Darum gehts
Das Gespräch ist einige Minuten alt, als sich Oliver lautstark im Hintergrund meldet. Oliver? Das ist Stefan Bisseggers zweijähriger Sohn. Er freut sich, dass sein Papi daheim ist. Der 26-jährige Thurgauer wäre allerdings lieber woanders – an der Tour de France. «Ich bin noch immer enttäuscht, dass ich schon in der ersten Etappe gestürzt bin und aufgeben musste. Nur allzu gern wäre ich das Zeitfahren am Mittwoch gefahren und natürlich auch den Rest der Rundfahrt. Aber das ist halt das Berufsrisiko, mit dem ich lebe.»
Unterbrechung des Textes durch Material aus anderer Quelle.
import Literature.MathematicalPhysics.QuantumFieldTheory.Balaban1983to89.B9Thm314QGQInvFlatV1Transfer

/-!
# `Balaban1983to89.B9Thm314QGQFlatV1` — [B9] THEOREM 3.14 (pp. 426–427, (3.154)) AT `U = 1` FOR THE KERNEL (2.142) OF THE GENUINE
`k`-LEVEL `QGQ*` ON THE V1 TORUS, FILE Q1 OF 3: for two nested families `{Ω_j}`, `{Ω′_j}` on one torus and every pair of COMMON TOP
index bonds `u, v`, `|(QG[Ω′]Q*)(u, v) − (QG[Ω]Q*)(u, v)| ≤ C_Δ·Λ_uΛ′_v·e^{−δd(βu, β′v, Ω)}` — the input `hΔ` of the transfer engine
`B9Thm314QGQInvFlatV1Transfer.term_le` (hypothesis-level: the two-family bound of `G[Ω] − G[Ω′]` and the one-family (2.142) bounds are
displayed hypotheses, discharged in file Q3; theorems only; no existing module is touched; no fact is minted)

FRAMING (verbatim cell line):
statement-level skeleton of published theorems with citation tags; proofs where landed; nothing here is a claim about the Yang–Mills mass gap

Sources under audit (cell lit-balaban): T. Bałaban, *Propagators for lattice gauge theories in a background field*, Commun.
Math. Phys. **99** (1985) 389–434 [`Balaban1985BackgroundPropagators`, "B9"], pp. 426–427 [PDF 38–39] (Theorem 3.14, (3.154)) —
held text `paper:balaban1985-cmp99-background-propagators` p0038/p0039 re-read this generation; T. Bałaban, *Propagators and
renormalization transformations for lattice gauge theories. II*, Commun. Math. Phys. **96** (1984) 223–250
[`Balaban1984PropagatorsII`, "[4]"], (2.142) p. 248, (2.45)–(2.46) p. 231, (2.1)–(2.3) p. 224; [`Balaban1984PropagatorsI`] (1.18)
p. 20 (the averages `Q_k`).  Unit `lit-balaban-p21` (Phase-2 proof seat p21 gen 24, HOME `run/shared/lean/pub/lit-balaban/`,
free-target protocol G.5-34(d), TAKING 2026-08-25T03:23Z; B9 fold owner r06, B6 fold owner r03, referee ref-4).  Companion files:
Q2 `B9Thm314QGQInvFlatV1Transfer` (imported: index-bond geometry of (3.154)), Q3 `B9Thm314QGQInvFlatV1MultiLevelTorus` (instantiation).

## WHAT IS PRINTED (quotations AS PRINTED; «…» marks our elisions)

B9 p. 426: «We construct operators for both sequences and we define Ω = Ω_k ∩ Ω′_k. Let us take localizations determined by points
y, y′ ∈ Ω^{(k)} («…» the points y, y′ in the case of (Q′G′²Q′*)⁻¹, (QGQ*)⁻¹, etc.). We have **Theorem 3.14.** If we take a pair of
operators constructed for the two sequences {Ω_j}, {Ω′_j}, then their difference satisfies all the inequalities characteristic
for operators of the considered type, with the additional factor exp(−δ₀d(y, y′, Ω)), d(y, y′, Ω) = inf_{y₁∈Ωᶜ∩T^{(k)}} (|y − y₁| +
|y₁ − y′|) (3.154) on the right-hand sides.» (p. 427) «Remaining terms correspond to walks of the general type (3.107), for which
at least one localization X_i intersects Ωᶜ.»  [4] p. 248: «From (2.136) we have |(QGQ*)(b, b′)| ≤ O(1)(L^jη)²(L^{j′}η)^{−d}e^{−δ₃d(b,b′)},
b ∈ Λ_j, b′ ∈ Λ_{j′}. (2.142)»  [`Balaban1984PropagatorsI`] p. 20: «(Q_kA)_b = Σ_{x∈B^k(b₋)} η^{d+1} A([x, x(b)]) (1.18)».

## WHAT THIS FILE CERTIFIES (kernel-checked; V1 torus `B6GlobalChartV1.PV`, families `domT hN D hk` of p21's `TDomains`; lattice units)

For two families `D, D′ : TDomains` on one torus, their index bonds (r03's W2/W3 setting: `lvl`, carrier blocks `β`, weights
`Λ = lam`, `ρ = d_T ∘ β`, the flat matrix `X = ⟪e_·, QGQ*e_·⟫`), the common top index bonds `IsCT` of `B9Thm314GFlatV1Kernel` and
`dOmega D D′` of `B9Thm314GpFlatTorusGeometry`:
* §1 dictionary: `common_top_of_levs` (a site with both levels `k` lies in a common top block, label = its `k`-label),
  **`tdistK_tube_beta_le`** (every site of the tube `B^k(c₋) ∪ B^k(c₊)` of a top index bond is within `3` of its carrier block on
  `T^{(k)}`), `lam_mul_lam_of_top` (`Λ_uΛ′_v = (L^k/c_f)²(L^{kD})⁻¹`), **`X_sub_X_eq`** (the two-family difference of (2.142) as ONE
  average `(Q[(G′ − G)q′_v])_u`: the averages `(Q·)_u = (Q·)_ũ` and the weights `q_{v_D} = q′_v` of twins coincide, (1.18));
* §2 BOTH TUBES INSIDE `Ω` (all four end-points in `Ω_k^{(k)}` of both families): `levs_of_tube`, **`contour_inside_le`** — split
  `q′_v` over the `≤ 2L^D` blocks met by the tube of `v` (`B6Ineq2142KLevelV1.card_metBlocks_le`), each a common top block, apply
  the displayed two-family bound `hdiff` of `G[Ω] − G[Ω′]` (the literal conclusion shape of `B9Thm314GFlatV1Transfer.thm314_G_flat_V1`)
  with `|q′_v| ≤ L^{−kD}`, and move the (3.154) factor from the blocks to the carrier blocks (`±3` twice) — and **`X_sub_X_inside_le`**:
  `|X′(ũ,v) − X(u,v_D)| ≤ 2L^D·C·e^{6δ}·Λ_uΛ′_v·e^{−δd(βu,β′v,Ω)}`;
* §3 A TUBE TOUCHING `Ωᶜ`: `exists_bad_site_of_not_inside` (print's «at least one localization … intersects Ωᶜ»),
  `dOmega_le_tdistK_add_six`, **`X_sub_X_outside_le`**: the one-family (2.142) bounds (flat form, both families) already carry the
  factor: `≤ 2A′e^{9δ}·Λ_uΛ′_v·e^{−δd(βu,β′v,Ω)}`;
* §4 **`thm314_QGQ_flat_of_hyps`**: for ALL common top `u ∈ 𝔅[D]`, `v ∈ 𝔅[D′]`,
  `|X′(ũ, v) − X(u, v_D)| ≤ (2L^D·C·e^{6δ} + 2A′e^{9δ})·Λ_uΛ′_v·e^{−δ·d(βu, β′v, Ω)}`.

## HONEST SCOPE

* `U = 1` only; V1 torus lineage (`Ω₁ = T_η`, levels `1 … k`, lattice units); HYPOTHESIS-LEVEL in `hdiff` (two-family `G`-bound) and the
  one-family (2.142) bounds (fed in file Q3 from `B9Thm314GFlatV1Transfer.thm314_G_flat_V1` and r03's `B6Ineq2142KLevelV1.ineq2142_kLevel`).
  Only COMMON TOP index bonds; the PLAIN decay `e^{−δd(b,b′)}` of (2.142) is not re-derived for the difference (the transfer engine takes
  it from the one-family bounds and restores it by the geometric mean, `B9Thm314QGQInvFlatV1Transfer.thm314_QGQinv_of_hyps`).
* (3.154) as in `B9Thm314GpFlatTorusGeometry` on the `k`-labels of the carrier blocks `β u ∈ 𝔅[D]`, `β′ v ∈ 𝔅[D′]` (base-end-point
  convention of `B6Ineq2142KLevelV1.β`; twins' carrier blocks differ by `≤ 3` on `T^{(k)}`, immaterial up to constants).  Constants ours.
  Nothing is inferred from the manuscript: every step is kernel-checked; the quoted sentences locate the statements.  NOT summit progress.
-/

noncomputable section

open scoped BigOperators InnerProductSpace
open Finset

namespace Literature.MathematicalPhysics.QuantumFieldTheory.Balaban1983to89.B9Thm314QGQFlatV1

open B4Reflection242 (boxDom blk)
open B6MultiLevelBoxOperator (N0)
open B6MultiLevelTorusOperator (TDomains)
open B6Geom246MultiLevelBox (bset blkOf blkOf_val)
open B6Geom246MultiLevelTorus (geomT)
open B6SectAOperatorsV1 (QE QsE BondIdx BondIdxSpace)
open B6SectAVectorModelV1 (GE)
open B6GlobalChartV1 (PV toBox domT blkV1 iterBlockOf_mem_domT_iff)
open B6Ineq2142KLevelV1 (lvl lvl_le lvl_le_mK one_le_lvl base baseSite iterBlockOf_baseSite β beta_level X qwt qwt_le qwt_nonneg
  exists_of_qwt_ne_zero QsE_single_apply abs_QE_apply_le iterBlockOf_runSite_mem metBlocks mem_metBlocks exists_of_mem_metBlocks
  card_metBlocks_le)
open B6Prop27KLevelV1 (wt lam lam_pos lam_sq rho)
open B6RandomWalk (BlockSupp blockPiece sum_blockPiece blockSupp_blockPiece)
open B6Ineq2133TwoScaleV1 (onFun onFun_apply)
open B6Prop26KLevelSkeletonV1 (pref)
open B6AgreeQaQV1Chart (iterBlock_nonempty)
open B9Thm314GpFlatTorusGeometry (OmegaC blk_mem_OmegaC tdistK tdistK_nonneg dOmega dOmega_nonneg dOmega_le)
open B9Thm314QGGQInvFlatTransfer (tdistK_triangle tdistK_comm dOmega_le_tdistK_add dOmega_le_add_tdistK)
open B9Thm314GFlatV1Transfer (tdistK_blk_blk_le_of_dist dist_tube_le)
open B9Thm314GFlatV1Kernel (IsCT)
open B9Thm314QGQInvFlatV1Transfer (lam_twin lam_twin' beta_lab_eq baseSite_mem_tube tdistK_twin_le tdistK_twin_le' tdistK_le_rho_of_top)
open B5Eq118OneStroke (iterBlockOf iterBlock mem_iterBlock)
open LatticeFieldCalculus (runBond runSite)
open BalabanImbrieJaffe1984to88.BIJ85AxialPropagator411 (BondSpace)

variable {d ℓ m K : ℕ} {hd : 1 ≤ d + 1} {hL : Odd (ℓ + 1) ∧ 1 < ℓ + 1}
variable {Mh k R : ℕ} {P' : Fin (d + 1) → ℕ}

/-! ## §1  Sites of `Ω = Ω_k ∩ Ω′_k`: common top blocks; the tube of a top index bond against its carrier block -/

section Dictionary

variable (hN : ∀ μ, N0 ℓ Mh k P' μ = (PV d ℓ m K hd hL).sitesPerDir 0) (D D' : TDomains d ℓ Mh k P' R) (hk : k ≤ m + K)

/-- the block of a site of level `k` is the top block with the site's `k`-label. [cite: Balaban1984PropagatorsII, (2.1) p.224, (2.45) p.231] -/
theorem blkOf_val_of_lev_eq (D₀ : TDomains d ℓ Mh k P' R) (z : ↥(boxDom (N0 ℓ Mh k P'))) (h : D₀.lev z.1 = k) :
    (blkOf D₀.toDomains z).1 = (k, blk ((ℓ + 1) ^ k) z.1) := by
  rw [blkOf_val, TDomains.toDomains_lev, h]

/-- **A SITE OF `Ω` LIES IN A COMMON TOP BLOCK**: if both level functions are `k` at `z`, its `D`-block is a top block whose label is
also a block of `𝔅[D′]`. [cite: Balaban1985BackgroundPropagators, p.426 («Ω = Ω_k ∩ Ω′_k»); Balaban1984PropagatorsII, (2.1) p.224] -/
theorem common_top_of_levs (z : ↥(boxDom (N0 ℓ Mh k P'))) (hD : D.lev z.1 = k) (hD' : D'.lev z.1 = k) :
    (blkOf D.toDomains z).1.1 = k ∧ (blkOf D.toDomains z).1 ∈ bset D'.toDomains ∧
      (blkOf D.toDomains z).1.2 = blk ((ℓ + 1) ^ k) z.1 := by
  have h1 := blkOf_val_of_lev_eq D z hD
  have h2 := blkOf_val_of_lev_eq D' z hD'
  refine ⟨by rw [h1], ?_, by rw [h1]⟩
  rw [h1, ← h2]
  exact (blkOf D'.toDomains z).2

/-- a site of the tube of an index bond of level `j` whose end-point lies in `Ω_j^{(j)}` has level `≥ j`. [cite: Balaban1984PropagatorsII, (2.1)–(2.3) p.224] -/
theorem le_lev_of_mem_Om (D₀ : TDomains d ℓ Mh k P' R) {j : ℕ} (hj1 : 1 ≤ j) (hjk : j ≤ k) {z : Site (PV d ℓ m K hd hL) 0}
    {e : Site (PV d ℓ m K hd hL) j} (hz : iterBlockOf j z = e) (he : e ∈ (domT hN D₀ hk).Om j) :
    j ≤ D₀.lev (toBox hN z).1 := by
  have h := (iterBlockOf_mem_domT_iff hN D₀ hk hj1 hjk z).1
  rw [hz] at h
  exact h he

/-- **THE TUBE OF A TOP INDEX BOND IS `k`-CLOSE TO ITS CARRIER BLOCK**: `|z₁ − β u| ≤ 3` on `T^{(k)}` for every site `z` of the tube
(`z₁` its `k`-lattice point; both `z` and the base site lie in the tube, torus diameter `≤ 2L^k`).
[cite: Balaban1985BackgroundPropagators, (3.154) p.427; Balaban1984PropagatorsI, (1.18) p.20] -/
theorem tdistK_tube_beta_le (D₀ : TDomains d ℓ Mh k P' R) (hk1 : 1 ≤ k) (u : BondIdx (domT hN D₀ hk)) (hu : (u.1.1 : ℕ) = k)
    {z : Site (PV d ℓ m K hd hL) 0}
    (hz : iterBlockOf (lvl hN D₀ hk u) z = u.1.2.src ∨ iterBlockOf (lvl hN D₀ hk u) z = u.1.2.tgt) :
    tdistK (ℓ := ℓ) (Mh := Mh) (k := k) (P := P') (blk ((ℓ + 1) ^ k) (toBox hN z).1) (β hN D₀ hk u).1.2 ≤ 3 := by
  rw [beta_lab_eq hN hk D₀ hk1 u hu]
  have hx' := baseSite_mem_tube hN hk D₀ u
  have hjm : (u.1.1 : ℕ) ≤ m + K := lvl_le_mK hN D₀ hk u
  have hdist := dist_tube_le hN hjm hu.le u.1.2 hz hx'
  have := tdistK_blk_blk_le_of_dist (z := toBox hN z) (w := toBox hN (baseSite hN D₀ hk u)) (n := 2) (by exact_mod_cast hdist)
  linarith

/-- the weights of the averages of twins agree: `q_{v_D} = q′_v`. [cite: Balaban1984PropagatorsI, (1.18) p.20, bookkeeping] -/
theorem qwt_twin' (v : BondIdx (domT hN D' hk)) (h : IsCT hN D D' hk v.1) : qwt hN D hk ⟨v.1, h.2.1⟩ = qwt hN D' hk v := rfl

/-- `Λ` of a top index bond: `Λ = √((L^k/c_f)²·L^{−kD})`. [cite: Balaban1984PropagatorsII, (2.81) p.237, (2.142) p.248, bookkeeping] -/
theorem lam_eq_of_top (D₀ : TDomains d ℓ Mh k P' R) (cf : ℝ) (a : BondIdx (domT hN D₀ hk)) (ha : (a.1.1 : ℕ) = k) :
    lam hN D₀ hk cf a = Real.sqrt (((((ℓ + 1 : ℕ) : ℝ)) ^ k / cf) ^ 2 * ((((ℓ + 1 : ℕ) : ℝ) ^ (d + 1)) ^ k)⁻¹) := by
  unfold lam wt lvl
  rw [ha]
Bissegger erlitt bei seinem Crash eine mittelschwere Gehirnerschütterung. «Zwei Tage lag ich in einem dunklen Loch und schlief bis zu 15 Stunden am Tag. Allerdings nicht am Stück, was mühsam war. Ich wachte immer wieder auf.»
Warum er so viel Zeit ohne Tageslicht im Zimmer daheim verbrachte? Er reagierte sensibel auf jede Art von Reiz. «Neueste Studien sagen zwar, dass es besser wäre, Spaziergänge zu machen. Aber ich ertrug das nicht.» Damit er seine Ruhe hatte, fuhr Ehefrau Céline mit dem Söhnchen in den Zoo. «Das war ideal», so Bissegger.
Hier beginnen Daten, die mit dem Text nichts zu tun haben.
import Literature.Analysis.FunctionSpaces.Minlos
import Literature.Analysis.FunctionSpaces.MinlosBorelProofs
import Literature.Analysis.FunctionSpaces.NuclearSpaceSchwartzProofs
import Literature.Analysis.FunctionSpaces.NuclearSpaceSchwartzSeparableProofs
import HarnessLib

/-!
# Minlos' theorem for Schwartz space (`Literature.Analysis.FunctionSpaces.schwartz_minlos`): proof

Discharge of the last named fact of `Literature/Analysis/FunctionSpaces/Minlos.lean`,
`Literature.Analysis.FunctionSpaces.schwartz_minlos`: Minlos' theorem for Borel probability measures on
`FieldConfig E = 𝒮'(E)`, `E` a finite-dimensional real normed space — every characteristic
functional on `𝓢(E, ℝ)` is the generating functional of a unique Borel probability measure on
the weak-* dual.

It is the tree's `Literature.Analysis.FunctionSpaces.minlos_borel_holds` (`MinlosBorelProofs`: Minlos' theorem for Borel
measures on the dual of a separable Fréchet nuclear space — Bochner, Kolmogorov, the
Minlos–Sazonov estimate, and Borel = cylinder) for `V = 𝓢(E, ℝ)`, which is locally convex and
first countable (Mathlib), nuclear (`Literature.Analysis.FunctionSpaces.nuclearSpace_schwartzMap_holds`,
`NuclearSpaceSchwartzProofs`) and separable (`Literature.Analysis.FunctionSpaces.separableSpace_schwartzMap_holds`,
`NuclearSpaceSchwartzSeparableProofs`), transported along the `rfl` bridges
`genFunctionalOf_eq_genFunctional` and `isCharacteristicFunctional_iff` of `Minlos.lean`. The same
statement in the vocabulary of `OSAxioms` (`Literature.MathematicalPhysics.QuantumFieldTheory.bochner_minlos`,
constructive-qft.S08) is discharged in
`Literature/MathematicalPhysics/QuantumFieldTheory/OSAxiomsProofs.lean`.

## References

* R. A. Minlos, *Generalized random processes and their extension to a measure*, Trudy Moskov.
  Mat. Obšč. 8 (1959), 497–518. [Minlos1959]
* I. M. Gel'fand, N. Ya. Vilenkin, *Generalized Functions IV* (1964), Ch. IV §4.2 Thm 2.
  [GelfandVilenkinIV1964]
* Y. Yamasaki, *Measures on infinite dimensional spaces*, World Scientific (1985), Part A §20,
  Thm 20.1 (a). [Yamasaki1985]
-/

open scoped SchwartzMap
open MeasureTheory TopologicalSpace

namespace Literature.Analysis.FunctionSpaces

variable {E : Type*} [NormedAddCommGroup E] [NormedSpace ℝ E]

/-- Discharge of the named fact `Literature.Analysis.FunctionSpaces.schwartz_minlos` (**Minlos' theorem for Schwartz
space**): for finite-dimensional `E`, every characteristic functional on `𝓢(E, ℝ)` is the
generating functional of a unique Borel probability measure on `FieldConfig E = 𝒮'(E)`. From
`minlos_borel_holds` with `nuclearSpace_schwartzMap_holds` and `separableSpace_schwartzMap_holds`.
Minlos 1959; Gel'fand–Vilenkin IV, Ch. IV §4.2 Thm 2; Yamasaki 1985, Part A §20, Thm 20.1 (a).
[cite: GelfandVilenkinIV1964, Ch. IV §4.2 Thm. 2] [cite: Minlos1959]
[cite: Yamasaki1985, Part A §20, Thm 20.1 (a)] -/
theorem schwartz_minlos_holds : schwartz_minlos (E := E) := by
  intro _ C hC
  haveI : NuclearSpace ℝ 𝓢(E, ℝ) := nuclearSpace_schwartzMap_holds E ℝ
  haveI : SeparableSpace 𝓢(E, ℝ) := separableSpace_schwartzMap_holds E ℝ
  simpa using minlos_borel_holds 𝓢(E, ℝ) C ((isCharacteristicFunctional_iff C).1 hC)

end Literature.Analysis.FunctionSpaces
/-! ### §2 An exchanged pair of nodes: the moved pencil circle transports by `U_δ(c) U_{σ^*δ}(c)` -/

/-- **A pencil circle around an ι-even member with TWO nodes exchanged by `γ`, moved to any base point,
transports `H³` by the commuting product `U_δ(c) U_{τδ}(c)`**, `c ≠ 0`, `B(δ, δ) = B(τδ, τδ) = B(δ, τδ) = 0`,
`τ = σ_t^*`: the two vanishing cycles are `B`-orthogonal and isotropic (odd fibre dimension), and `σ'^*`
exchanges them up to sign (`IsExchangePicardLefschetzData` — the exchange rule (O) of `picardLefschetz_nodalForms_flatExchange`;
Wall's sign rule is not used), the sign being absorbed by `U_{-δ} = U_δ`.  Verbatim the parent's
`transvections_of_exchanged_pair`. [cite: VoisinHodgeII2003, §3.2.1 Thm. 3.16 and §2.2.1 Def. 2.12]
[cite: ArnoldGuseinzadeVarchenko2012, Part I p. 67 Corollary] -/
theorem transvections_of_exchanged_pair_exchange (H : picardLefschetz_nodalForms_flatExchange) {d : ℕ} (hd : 1 ≤ d)
    (M : Set (DegIndex 3 d)) (γ : Fin 5 → ℂˣ) (hγ : FixesMonomials ℂ 3 d M γ) (hγfin : IsOfFinOrder γ)
    (hU : IsCohomologicallyLocallyTrivialOn (familyM ℂ 3 d M) Set.univ)
    (q : Fin 2 → Fin 5 → ℂ) (hq : ∃ t : ℂ, γ • q 1 = t • q 0)
    (f₁ g : MvPolynomial (Fin 5) ℂ) (hf₁ : f₁.IsHomogeneous d) (hg : g.IsHomogeneous d)
    (hM₁ : IsSupportedOn 3 d M f₁) (hMg : IsSupportedOn 3 d M g) (hnod : IsNodalFormWithNodes f₁ q)
    (hgp : ∀ i : Fin 2, MvPolynomial.eval (q i) g ≠ 0) :
    ∃ ε₀ : ℝ, 0 < ε₀ ∧ ∀ ε : ℝ, 0 < ε → ε < ε₀ → ∀ (t s : ComplexPoints (baseM ℂ 3 d M)) (β : Path t s)
      (ω : Path s s), pointFormM ℂ 3 d M s = f₁ + ((ε : ℝ) : ℂ) • g →
      IsPencilCircle 3 d f₁ g ε (ω.map (AlgPoints.mapContinuous (toBase ℂ 3 d M)).continuous) →
      ∀ T : bettiCohomology (fiberOver (familyM ℂ 3 d M) t) 3 ≃ₗ[ℚ] bettiCohomology (fiberOver (familyM ℂ 3 d M) t) 3,
        IsRatTransport (familyM ℂ 3 d M) 3 hU ⟦((β.trans ω).trans β.symm).map
          (⟨fun s => ⟨s, Set.mem_univ s⟩, continuous_id.subtype_mk _⟩ : C(ComplexPoints (baseM ℂ 3 d M), (Set.univ : Set (ComplexPoints (baseM ℂ 3 d M))))).continuous⟧ T →
        ∃ (δ : bettiCohomology (fiberOver (familyM ℂ 3 d M) t) 3) (c : ℚ)
          (hδ : ((cup (fiberOver (familyM ℂ 3 d M) t) 3 3).compr₂
            (tr (isSmoothProjective_fiberOver_familyM ℂ 3 d M (by decide) hd t) (3 + 3))) δ δ = 0)
          (hδ' : ((cup (fiberOver (familyM ℂ 3 d M) t) 3 3).compr₂
            (tr (isSmoothProjective_fiberOver_familyM ℂ 3 d M (by decide) hd t) (3 + 3)))
              (pull (sigmaMFiber ℂ 3 d M γ hγ t) 3 δ) (pull (sigmaMFiber ℂ 3 d M γ hγ t) 3 δ) = 0),
          c ≠ 0 ∧ ((cup (fiberOver (familyM ℂ 3 d M) t) 3 3).compr₂
            (tr (isSmoothProjective_fiberOver_familyM ℂ 3 d M (by decide) hd t) (3 + 3))) δ
              (pull (sigmaMFiber ℂ 3 d M γ hγ t) 3 δ) = 0 ∧
          T = oneParamTransvectionEquiv _ hδ c * oneParamTransvectionEquiv _ hδ' c := by
  obtain ⟨cfl, -, hrest⟩ := H 3 d (by decide) hd (UniversalHypersurface.isCohomologicallyLocallyTrivialOn_family 3 d hd)
  obtain ⟨ε₀, hε₀, -, hcirc⟩ := hrest 2 f₁ g hf₁ hg q hnod hgp
  refine ⟨ε₀, hε₀, fun ε hε hεε t s β ω hs hω T hT => ?_⟩
  obtain ⟨δ, hPL, hEq⟩ := hcirc ε hε hεε (AlgPoints.map (toBase ℂ 3 d M) s) hs
    (ω.map (AlgPoints.mapContinuous (toBase ℂ 3 d M)).continuous) hω
  obtain ⟨c', Φ, hc', hform, ⟨ν, -, hsim⟩, hequi⟩ :=
    exists_transport_picardLefschetz 3 d M γ (by decide) hd hγ _ hU β ω hPL hT
  have hγ₁ : γ ∈ diagonalStabilizer f₁ := mem_diagonalStabilizer_of_isSupportedOn hγ hf₁ hM₁
  have hγg : γ ∈ diagonalStabilizer g := mem_diagonalStabilizer_of_isSupportedOn hγ hg hMg
  -- `σ'^* δ₀ = ± δ₁`
  have hexch := hEq γ hγfin hγ₁ hγg _ (fibrePoint_map_conj_sigmaMFiber 3 d M γ hγ s) 1 0 (by decide) hq
  set B := ((cup (fiberOver (familyM ℂ 3 d M) t) 3 3).compr₂
    (tr (isSmoothProjective_fiberOver_familyM ℂ 3 d M (by decide) hd t) (3 + 3))) with hBdef
  have hBalt : B.IsAlt := isAlt_tr_cup_of_odd _ (by decide)
  have hB00 : B (Φ (δ 0)) (Φ (δ 0)) = 0 := by
    rw [hBdef, LinearMap.compr₂_apply, hsim, hPL.odd (by decide) 0, mul_zero]
  have hB11 : B (Φ (δ 1)) (Φ (δ 1)) = 0 := by
    rw [hBdef, LinearMap.compr₂_apply, hsim, hPL.odd (by decide) 1, mul_zero]
  have hB01 : B (Φ (δ 0)) (Φ (δ 1)) = 0 := by
    rw [hBdef, LinearMap.compr₂_apply, hsim, hPL.orthogonal (show (0 : Fin 2) ≠ 1 by decide), mul_zero]
  have hB10 : B (Φ (δ 1)) (Φ (δ 0)) = 0 := by
    rw [hBdef, LinearMap.compr₂_apply, hsim, hPL.orthogonal (show (1 : Fin 2) ≠ 0 by decide), mul_zero]
  -- `τ (Φ δ₀) = ± Φ δ₁`
  have hτ : pull (sigmaMFiber ℂ 3 d M γ hγ t) 3 (Φ (δ 0)) = Φ (δ 1) ∨
      pull (sigmaMFiber ℂ 3 d M γ hγ t) 3 (Φ (δ 0)) = -Φ (δ 1) := by
    rw [hequi]
    rcases hexch with h | h
    · exact Or.inl (congrArg Φ h)
    · exact Or.inr (by rw [h, map_neg])
  have hτB : B (pull (sigmaMFiber ℂ 3 d M γ hγ t) 3 (Φ (δ 0))) (pull (sigmaMFiber ℂ 3 d M γ hγ t) 3 (Φ (δ 0))) = 0 := by
    rcases hτ with h | h
    · rw [h, hB11]
    · rw [h, map_neg, map_neg, LinearMap.neg_apply, neg_neg, hB11]
  have hτB' : B (Φ (δ 0)) (pull (sigmaMFiber ℂ 3 d M γ hγ t) 3 (Φ (δ 0))) = 0 := by
    rcases hτ with h | h
    · rw [h, hB01]
    · rw [h, map_neg, hB01, neg_zero]
  have hUτ : oneParamTransvectionEquiv B hτB c' = oneParamTransvectionEquiv B hB11 c' := by
    rcases hτ with h | h
    · exact oneParamTransvectionEquiv_congr B h _ _ c'
    · rw [oneParamTransvectionEquiv_congr B h hτB (hBalt (-Φ (δ 1))) c', oneParamTransvectionEquiv_neg]
  refine ⟨Φ (δ 0), c', hB00, hτB, hc', hτB', ?_⟩
  rw [hUτ]
  refine LinearEquiv.ext fun x => ?_
  rw [hform x, oneParamTransvectionEquiv_mul_apply_of_orthogonal B hB00 hB11 hB10 c' x, Fin.sum_univ_two,
    smul_add, smul_smul, smul_smul, hBdef, LinearMap.compr₂_apply, LinearMap.compr₂_apply, add_assoc]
Als es schüttelt, wird ihm schlecht
Doch was geschah am vergangenen Samstag eigentlich genau? Es ist das erste Mal, dass Bissegger darüber sprechen mag. «Jemand fiel vor mir um, ich konnte nicht bremsen. Danach machte ich in der Luft eine 180-Grad-Drehung und knallte mit dem Hinterkopf auf den Asphalt», so der Zeitfahr-Europameister von 2022. Den Sturz gibt es auf Video nicht, es waren keine TV-Kameras da. Dennoch gibt es Bilder von den Szenen danach. Man erkennt, wie ein Zuschauer Bissegger stützt. Er ist sichtlich benommen, zieht einen Gartenstuhl heran und wird vom Rennarzt untersucht.
«Danach fuhr ich 60 Kilometer weiter. Doch bei einem Abschnitt mit Pavés schüttelte es und mir wurde schlecht. Die Ambulanz war gleich hinter mir, ich wurde noch mal gecheckt.» Bissegger musste dabei die Augen schliessen und öffnen und Finger verfolgen. Dazu wurde seine Reaktion getestet, der Siebte von Paris-Roubaix musste auf einem Bein stehen. «Ich versuchte es danach erneut, hatte aber überhaupt keine Kraft in den Beinen und stieg aus.»
Keine Blutungen im Gehirn
Eine Computertomografie im Spital zeigte, dass Bissegger keine Blutungen im Gehirn hatte. «Und mittlerweile habe ich das Schlimmste überwunden, bin nicht mehr so sensitiv gegenüber Reizen.» Am Mittwoch schaute er sich sogar Teile des Tour-Zeitfahrens im TV an. Hat ihm dabei nicht das Herz geblutet? «Es ist schade, klar. Aber zu diesem Zeitpunkt hatte ich ganz andere Sorgen.»
Mittlerweile geht es Bissegger besser. Er tastet sich nach und nach wieder heran. Derzeit trainiert er zu Hause auf der Rolle, kommende Woche möchte er nach draussen. Wichtig ist, dass er nicht übertreibt. «Es wäre nicht ideal, wenn ich irgendwo auf der Schwägalp stehenbleiben würde, weil mir schlecht ist.» Stress habe er jedenfalls nicht, so Bissegger. «Zuerst will ich ganz gesund werden, erst danach schaue ich mit dem Team, welche Rennen für mich Sinn machen.»